WHAT YOU HAVE TO DO:
The required output is every line from the beginning of the entries below through the line that includes "abbrev Cell (m : ℕ) : Type := Fin m × Fin m", copied exactly.

Segment Start: SUPPLIED MATERIAL

import Mathlib

/-!
# Weighted Aztec diamonds: vertices, edges, cells, perfect matchings as edge sets

Coordinates for the Aztec diamond graph `A_m` of order `m` (Propp 2003, *Generalized domino-shuffling*,
§1.1 and §2): the `m²` cells of the level-`m` cell decomposition are indexed by `Cell m = Fin m × Fin m`;
every edge lies in exactly one cell and joins the cell's "horizontal" corner `δ ∈ Fin 2` (`0 = W`, `1 = E`)
to its "vertical" corner `ε ∈ Fin 2` (`0 = S`, `1 = N`), so `E m = Cell m × (Fin 2 × Fin 2)`; the vertices
are `V m = (Fin (m+1) × Fin m) ⊕ (Fin m × Fin (m+1))` (W/E-type corners, S/N-type corners), the edge
`((p,q),(δ,ε))` joining `inl (p+δ, q)` to `inr (p, q+ε)`.  A perfect matching of a vertex set `U` is a
set of edges `M` in which every vertex of `U` has degree `1` and every other vertex degree `0`; the
dimer partition function `Z U ew` is the sum over such `M` of the product of the edge weights.  Main
result here: `isPM_iff` — perfect matchings are the edge sets whose cell slices are local (matchings of
the 4-cycle) with consistent boundary types. [cite: Propp2003, §2 and §5]

All `def … : Prop` declarations in this file are decidable predicates on finite data (not named facts).
Support file for `SquareGridDimersDivisionEasy` (route DivisionGap, item stmt-ValiantsHypothesis-5072);
the closing theorem is `squareGridDimersDivisionEasy_proof` in `…DivisionGapSquareGridDimersDivisionEasy.lean`.
-/

namespace Summit.ValiantsHypothesis.ValiantsHypothesis.Theorems

namespace SquareGridDimers

set_option linter.dupNamespace false

noncomputable section

open Finset


/-! ## Vertices, edges, cells -/

/-- Cells of the level-`m` decomposition of the Aztec diamond of order `m`. [cite: Propp2003, §2] -/
abbrev Cell (m : ℕ) : Type := Fin m × Fin m

/-- Position of an edge inside its cell: (horizontal corner `δ`, vertical corner `ε`). [cite: Propp2003, §2] -/
abbrev Pos : Type := Fin 2 × Fin 2

/-- Edges of the Aztec diamond of order `m`: a cell and a position in it. [cite: Propp2003, §2] -/
abbrev E (m : ℕ) : Type := Cell m × Pos

/-- Vertices of the Aztec diamond of order `m`: W/E-type corners `inl (x, y)` and S/N-type corners
`inr (p, y')`. [cite: Propp2003, §1.1] -/
abbrev V (m : ℕ) : Type := (Fin (m + 1) × Fin m) ⊕ (Fin m × Fin (m + 1))

/-- The horizontal (W/E-type) endpoint of an edge. [cite: Propp2003, §2] -/
def hEnd {m : ℕ} (e : E m) : V m :=
  Sum.inl (⟨e.1.1.val + e.2.1.val, by omega⟩, e.1.2)

/-- The vertical (S/N-type) endpoint of an edge. [cite: Propp2003, §2] -/
def vEnd {m : ℕ} (e : E m) : V m :=
  Sum.inr (e.1.1, ⟨e.1.2.val + e.2.2.val, by omega⟩)

/-- Incidence of an edge and a vertex. [folklore] -/
def Inc {m : ℕ} (e : E m) (v : V m) : Prop := hEnd e = v ∨ vEnd e = v

/-- Incidence is decidable. [folklore] -/
instance {m : ℕ} (e : E m) (v : V m) : Decidable (Inc e v) := by unfold Inc; infer_instance

/-- Degree of a vertex in an edge set. [folklore] -/
def deg {m : ℕ} (M : Finset (E m)) (v : V m) : ℕ := (M.filter (fun e => Inc e v)).card

/-- `M` is a perfect matching of the vertex set `U`: degree `1` on `U`, degree `0` elsewhere. [folklore] -/
def IsPM {m : ℕ} (U : Finset (V m)) (M : Finset (E m)) : Prop :=
  ∀ v, deg M v = if v ∈ U then 1 else 0

/-- Being a perfect matching is decidable. [folklore] -/
instance {m : ℕ} (U : Finset (V m)) (M : Finset (E m)) : Decidable (IsPM U M) := by
  unfold IsPM; infer_instance

/-- The finite set of perfect matchings of `U`. [folklore] -/
def pmSet {m : ℕ} (U : Finset (V m)) : Finset (Finset (E m)) := univ.filter (IsPM U)

/-- The dimer partition function of the vertex set `U` with edge weights `ew`: the sum over perfect
matchings of `U` of the product of the weights of their edges. [cite: Propp2003, §2] -/
def Z {m : ℕ} {F : Type*} [CommSemiring F] (U : Finset (V m)) (ew : E m → F) : F :=
  ∑ M ∈ pmSet U, ∏ e ∈ M, ew e

/-- Membership in `pmSet`. [folklore] -/
theorem mem_pmSet {m : ℕ} {U : Finset (V m)} {M : Finset (E m)} : M ∈ pmSet U ↔ IsPM U M := by
  simp [pmSet]

/-! ## Slicing an edge set by cells -/

/-- The slice of an edge set at a cell: the set of positions it occupies there. [folklore] -/
def slice {m : ℕ} (M : Finset (E m)) (c : Cell m) : Finset Pos :=
  M.preimage (Prod.mk c) (by intro a _ b _ h; exact (Prod.mk.injEq _ _ _ _ ▸ h :).2)

/-- Glue a family of slices back into an edge set. [folklore] -/
def glue {m : ℕ} (g : Cell m → Finset Pos) : Finset (E m) := univ.filter (fun e => e.2 ∈ g e.1)

/-- Membership in a slice. [folklore] -/
@[simp] theorem mem_slice {m : ℕ} (M : Finset (E m)) (c : Cell m) (p : Pos) :
    p ∈ slice M c ↔ (c, p) ∈ M := by
  simp [slice]

/-- Membership in a glued edge set. [folklore] -/
@[simp] theorem mem_glue {m : ℕ} (g : Cell m → Finset Pos) (e : E m) : e ∈ glue g ↔ e.2 ∈ g e.1 := by
  simp [glue]

/-- Slicing after gluing is the identity. [folklore] -/
@[simp] theorem slice_glue {m : ℕ} (g : Cell m → Finset Pos) : slice (glue g) = g := by
  funext c; ext p; simp

/-- Gluing the slices gives back the edge set. [folklore] -/
@[simp] theorem glue_slice {m : ℕ} (M : Finset (E m)) : glue (slice M) = M := by
  ext ⟨c, p⟩; simp

/-- Edge sets are the same as families of slices. [folklore] -/
def sliceEquiv (m : ℕ) : Finset (E m) ≃ (Cell m → Finset Pos) where
  toFun := slice
  invFun := glue
  left_inv := glue_slice
  right_inv := slice_glue

/-- The product of edge weights over an edge set, cell by cell. [folklore] -/
theorem prod_eq_prod_slice {m : ℕ} {F : Type*} [CommSemiring F] (M : Finset (E m)) (ew : E m → F) :
    ∏ e ∈ M, ew e = ∏ c : Cell m, ∏ p ∈ slice M c, ew (c, p) := by
  classical
  have h : M = (univ ×ˢ (univ : Finset Pos)).filter (fun e => e ∈ M) := by
    ext e; simp
  conv_lhs => rw [h]
  rw [prod_filter, prod_product]
  refine prod_congr rfl fun c _ => ?_
  rw [← prod_filter]
  refine prod_congr ?_ fun _ _ => rfl
  ext p; simp


/-! ## Local patterns and boundary types -/

/-- A local pattern (set of positions inside one cell) is *local* (a matching of the 4-cycle) if no two
of its edges share a horizontal or a vertical corner. [folklore] -/
def IsLocal (P : Finset Pos) : Prop :=
  (P.image Prod.fst).card = P.card ∧ (P.image Prod.snd).card = P.card

/-- Locality is decidable. [folklore] -/
instance (P : Finset Pos) : Decidable (IsLocal P) := by unfold IsLocal; infer_instance

/-- A pattern is local iff both corner projections are injective on it. [folklore] -/
theorem isLocal_iff (P : Finset Pos) :
    IsLocal P ↔ Set.InjOn Prod.fst (P : Set Pos) ∧ Set.InjOn Prod.snd (P : Set Pos) := by
  rw [IsLocal, card_image_iff, card_image_iff]

/-- Boundary types of a cell: the sets of horizontal and of vertical corners used. [cite: Propp2003, §5] -/
abbrev BType : Type := Finset (Fin 2) × Finset (Fin 2)

/-- The boundary type of a local pattern: which corners of the cell it covers. [cite: Propp2003, §5] -/
def btype (P : Finset Pos) : BType := (P.image Prod.fst, P.image Prod.snd)

/-- The degree of a vertex computed from boundary types only ("boundary degree"). [folklore] -/
def bdeg {m : ℕ} (τ : Cell m → BType) : V m → ℕ
  | Sum.inl (x, y) => ∑ p : Fin m, ∑ δ : Fin 2, if p.val + δ.val = x.val ∧ δ ∈ (τ (p, y)).1 then 1 else 0
  | Sum.inr (p, y) => ∑ q : Fin m, ∑ ε : Fin 2, if q.val + ε.val = y.val ∧ ε ∈ (τ (p, q)).2 then 1 else 0

/-- Consistency of a family of boundary types with a vertex set `U`: boundary degree `1` on `U` and
`0` elsewhere. [folklore] -/
def Cons {m : ℕ} (U : Finset (V m)) (τ : Cell m → BType) : Prop :=
  ∀ v, bdeg τ v = if v ∈ U then 1 else 0

/-- Consistency is decidable. [folklore] -/
instance {m : ℕ} (U : Finset (V m)) (τ : Cell m → BType) : Decidable (Cons U τ) := by
  unfold Cons; infer_instance

/-- When the horizontal endpoint is a given W/E-type vertex. [folklore] -/
theorem hEnd_eq_inl_iff {m : ℕ} (e : E m) (x : Fin (m + 1)) (y : Fin m) :
    hEnd e = Sum.inl (x, y) ↔ e.1.1.val + e.2.1.val = x.val ∧ e.1.2 = y := by
  simp [hEnd, Prod.ext_iff, Fin.ext_iff]

/-- When the vertical endpoint is a given S/N-type vertex. [folklore] -/
theorem vEnd_eq_inr_iff {m : ℕ} (e : E m) (p : Fin m) (y : Fin (m + 1)) :
    vEnd e = Sum.inr (p, y) ↔ e.1.1 = p ∧ e.1.2.val + e.2.2.val = y.val := by
  simp [vEnd, Prod.ext_iff, Fin.ext_iff]

/-- Horizontal endpoints are never S/N-type vertices. [folklore] -/
@[simp] theorem hEnd_ne_inr {m : ℕ} (e : E m) (w : Fin m × Fin (m + 1)) : hEnd e ≠ Sum.inr w := by
  simp [hEnd]

/-- Vertical endpoints are never W/E-type vertices. [folklore] -/
@[simp] theorem vEnd_ne_inl {m : ℕ} (e : E m) (w : Fin (m + 1) × Fin m) : vEnd e ≠ Sum.inl w := by
  simp [vEnd]

/-- The degree of a vertex as a sum of indicators over all edges. [folklore] -/
theorem deg_eq_sum {m : ℕ} (M : Finset (E m)) (v : V m) :
    deg M v = ∑ e : E m, if e ∈ M ∧ Inc e v then 1 else 0 := by
  classical
  unfold deg
  rw [card_filter, ← sum_filter, ← sum_filter]
  congr 1
  ext e; simp

/-- The degree of a W/E-type vertex, slice by slice. [folklore] -/
theorem deg_inl {m : ℕ} (M : Finset (E m)) (x : Fin (m + 1)) (y : Fin m) :
    deg M (Sum.inl (x, y)) =
      ∑ p : Fin m, ∑ δ : Fin 2, if p.val + δ.val = x.val then
        ∑ ε : Fin 2, (if (δ, ε) ∈ slice M (p, y) then 1 else 0) else 0 := by
  classical
  rw [deg_eq_sum, Fintype.sum_prod_type, Fintype.sum_prod_type]
  refine sum_congr rfl fun p _ => ?_
  simp only [Inc, vEnd_ne_inl, or_false, hEnd_eq_inl_iff, Fintype.sum_prod_type, mem_slice]
  rw [sum_comm]
  refine sum_congr rfl fun δ _ => ?_
  split_ifs with h
  · rw [sum_comm]
    refine sum_congr rfl fun ε _ => ?_
    simp only [h, true_and]
    rw [show (∑ q : Fin m, if ((p, q), (δ, ε)) ∈ M ∧ q = y then (1 : ℕ) else 0)
        = ∑ q : Fin m, if q = y then (if ((p, q), (δ, ε)) ∈ M then 1 else 0) else 0 from
        sum_congr rfl fun q _ => by split_ifs <;> simp_all]
    rw [sum_ite_eq']
    simp
  · refine sum_eq_zero fun q _ => sum_eq_zero fun ε _ => ?_
    simp [h]

/-- The degree of an S/N-type vertex, slice by slice. [folklore] -/
theorem deg_inr {m : ℕ} (M : Finset (E m)) (p : Fin m) (y : Fin (m + 1)) :
    deg M (Sum.inr (p, y)) =
      ∑ q : Fin m, ∑ ε : Fin 2, if q.val + ε.val = y.val then
        ∑ δ : Fin 2, (if (δ, ε) ∈ slice M (p, q) then 1 else 0) else 0 := by
  classical
  rw [deg_eq_sum, Fintype.sum_prod_type, Fintype.sum_prod_type, sum_comm]
  refine sum_congr rfl fun q _ => ?_
  simp only [Inc, hEnd_ne_inr, false_or, vEnd_eq_inr_iff, Fintype.sum_prod_type, mem_slice]
  have hc : ∀ (δ ε : Fin 2), (∑ p' : Fin m,
      if ((p', q), (δ, ε)) ∈ M ∧ p' = p ∧ q.val + ε.val = y.val then (1 : ℕ) else 0)
      = if ((p, q), (δ, ε)) ∈ M ∧ q.val + ε.val = y.val then 1 else 0 := by
    intro δ ε
    rw [Finset.sum_eq_single p]
    · simp
    · intro p' _ hp'; simp [hp']
    · simp
  calc (∑ p' : Fin m, ∑ δ : Fin 2, ∑ ε : Fin 2,
        if ((p', q), (δ, ε)) ∈ M ∧ p' = p ∧ q.val + ε.val = y.val then (1 : ℕ) else 0)
      = ∑ δ : Fin 2, ∑ ε : Fin 2, ∑ p' : Fin m,
          if ((p', q), (δ, ε)) ∈ M ∧ p' = p ∧ q.val + ε.val = y.val then (1 : ℕ) else 0 := by
        rw [sum_comm]; exact sum_congr rfl fun δ _ => sum_comm
    _ = ∑ δ : Fin 2, ∑ ε : Fin 2, if ((p, q), (δ, ε)) ∈ M ∧ q.val + ε.val = y.val then 1 else 0 := by
        simp only [hc]
    _ = ∑ ε : Fin 2, ∑ δ : Fin 2, if ((p, q), (δ, ε)) ∈ M ∧ q.val + ε.val = y.val then 1 else 0 :=
        sum_comm
    _ = _ := by
        refine sum_congr rfl fun ε _ => ?_
        split_ifs with h
        · exact sum_congr rfl fun δ _ => by simp [h]
        · exact sum_eq_zero fun δ _ => by simp [h]

/-- In a local pattern each horizontal corner carries at most one edge. [folklore] -/
theorem sum_indicator_fst_of_isLocal {P : Finset Pos} (hP : IsLocal P) (δ : Fin 2) :
    (∑ ε : Fin 2, if (δ, ε) ∈ P then 1 else 0) = if δ ∈ P.image Prod.fst then 1 else 0 := by
  classical
  rw [isLocal_iff] at hP
  split_ifs with h
  · obtain ⟨a, ha, rfl⟩ := mem_image.mp h
    rw [Finset.sum_eq_single a.2]
    · simp [ha]
    · intro ε _ hε
      rw [if_neg]
      intro hmem
      exact hε (congrArg Prod.snd (hP.1 hmem ha rfl))
    · simp
  · refine sum_eq_zero fun ε _ => ?_
    rw [if_neg]
    intro hmem
    exact h (mem_image.mpr ⟨(δ, ε), hmem, rfl⟩)

/-- In a local pattern each vertical corner carries at most one edge. [folklore] -/
theorem sum_indicator_snd_of_isLocal {P : Finset Pos} (hP : IsLocal P) (ε : Fin 2) :
    (∑ δ : Fin 2, if (δ, ε) ∈ P then 1 else 0) = if ε ∈ P.image Prod.snd then 1 else 0 := by
  classical
  rw [isLocal_iff] at hP
  split_ifs with h
  · obtain ⟨a, ha, rfl⟩ := mem_image.mp h
    rw [Finset.sum_eq_single a.1]
    · simp [ha]
    · intro δ _ hδ
      rw [if_neg]
      intro hmem
      exact hδ (congrArg Prod.fst (hP.2 hmem ha rfl))
    · simp
  · refine sum_eq_zero fun δ _ => ?_
    rw [if_neg]
    intro hmem
    exact h (mem_image.mpr ⟨(δ, ε), hmem, rfl⟩)

/-- If every slice is local, the degree is the boundary degree of the boundary types. [folklore] -/
theorem deg_eq_bdeg {m : ℕ} (M : Finset (E m)) (hM : ∀ c, IsLocal (slice M c)) (v : V m) :
    deg M v = bdeg (fun c => btype (slice M c)) v := by
  rcases v with ⟨x, y⟩ | ⟨p, y⟩
  · rw [deg_inl, bdeg]
    refine sum_congr rfl fun p _ => sum_congr rfl fun δ _ => ?_
    rw [sum_indicator_fst_of_isLocal (hM (p, y)) δ, btype]
    by_cases h : p.val + δ.val = x.val <;> simp [h]
  · rw [deg_inr, bdeg]
    refine sum_congr rfl fun q _ => sum_congr rfl fun ε _ => ?_
    rw [sum_indicator_snd_of_isLocal (hM (p, q)) ε, btype]
    by_cases h : q.val + ε.val = y.val <;> simp [h]

/-- Two distinct edges at a vertex give degree at least two. [folklore] -/
theorem two_le_deg {m : ℕ} (M : Finset (E m)) (v : V m) {e₁ e₂ : E m} (hne : e₁ ≠ e₂)
    (h₁ : e₁ ∈ M) (h₂ : e₂ ∈ M) (hi₁ : Inc e₁ v) (hi₂ : Inc e₂ v) : 2 ≤ deg M v := by
  classical
  unfold deg
  calc 2 = ({e₁, e₂} : Finset (E m)).card := (card_pair hne).symm
    _ ≤ _ := card_le_card (by
        intro e he
        simp only [mem_insert, mem_singleton] at he
        rcases he with rfl | rfl <;> simp [mem_filter, *])

/-- In a perfect matching every slice is local. [folklore] -/
theorem isLocal_slice_of_isPM {m : ℕ} {U : Finset (V m)} {M : Finset (E m)} (hM : IsPM U M)
    (c : Cell m) : IsLocal (slice M c) := by
  classical
  have hle : ∀ v, deg M v ≤ 1 := fun v => by rw [hM v]; split_ifs <;> simp
  rw [isLocal_iff]
  constructor
  · intro a ha b hb hab
    by_contra hne
    simp only [mem_coe, mem_slice] at ha hb
    have h2 := two_le_deg M (hEnd (c, a)) (by simpa using hne) ha hb (Or.inl rfl)
      (Or.inl (by simp [hEnd, hab]))
    have h1 := hle (hEnd (c, a))
    omega
  · intro a ha b hb hab
    by_contra hne
    simp only [mem_coe, mem_slice] at ha hb
    have h2 := two_le_deg M (vEnd (c, a)) (by simpa using hne) ha hb (Or.inr rfl)
      (Or.inr (by simp [vEnd, hab]))
    have h1 := hle (vEnd (c, a))
    omega

/-- Perfect matchings are exactly the edge sets with local slices and consistent boundary types.
[cite: Propp2003, §5] -/
theorem isPM_iff {m : ℕ} (U : Finset (V m)) (M : Finset (E m)) :
    IsPM U M ↔ (∀ c, IsLocal (slice M c)) ∧ Cons U (fun c => btype (slice M c)) := by
  constructor
  · intro hM
    refine ⟨isLocal_slice_of_isPM hM, fun v => ?_⟩
    rw [← deg_eq_bdeg M (isLocal_slice_of_isPM hM) v]
    exact hM v
  · rintro ⟨hloc, hcons⟩ v
    rw [deg_eq_bdeg M hloc v]
    exact hcons v

end

end SquareGridDimers

end Summit.ValiantsHypothesis.ValiantsHypothesis.Theorems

Segment End: SUPPLIED MATERIAL

SOLUTION BELOW:
import Mathlib

/-!
# Weighted Aztec diamonds: vertices, edges, cells, perfect matchings as edge sets

Coordinates for the Aztec diamond graph `A_m` of order `m` (Propp 2003, *Generalized domino-shuffling*,
§1.1 and §2): the `m²` cells of the level-`m` cell decomposition are indexed by `Cell m = Fin m × Fin m`;
every edge lies in exactly one cell and joins the cell's "horizontal" corner `δ ∈ Fin 2` (`0 = W`, `1 = E`)
to its "vertical" corner `ε ∈ Fin 2` (`0 = S`, `1 = N`), so `E m = Cell m × (Fin 2 × Fin 2)`; the vertices
are `V m = (Fin (m+1) × Fin m) ⊕ (Fin m × Fin (m+1))` (W/E-type corners, S/N-type corners), the edge
`((p,q),(δ,ε))` joining `inl (p+δ, q)` to `inr (p, q+ε)`.  A perfect matching of a vertex set `U` is a
set of edges `M` in which every vertex of `U` has degree `1` and every other vertex degree `0`; the
dimer partition function `Z U ew` is the sum over such `M` of the product of the edge weights.  Main
result here: `isPM_iff` — perfect matchings are the edge sets whose cell slices are local (matchings of
the 4-cycle) with consistent boundary types. [cite: Propp2003, §2 and §5]

All `def … : Prop` declarations in this file are decidable predicates on finite data (not named facts).
Support file for `SquareGridDimersDivisionEasy` (route DivisionGap, item stmt-ValiantsHypothesis-5072);
the closing theorem is `squareGridDimersDivisionEasy_proof` in `…DivisionGapSquareGridDimersDivisionEasy.lean`.
-/

namespace Summit.ValiantsHypothesis.ValiantsHypothesis.Theorems

namespace SquareGridDimers

set_option linter.dupNamespace false

noncomputable section

open Finset


/-! ## Vertices, edges, cells -/

/-- Cells of the level-`m` decomposition of the Aztec diamond of order `m`. [cite: Propp2003, §2] -/
abbrev Cell (m : ℕ) : Type := Fin m × Fin m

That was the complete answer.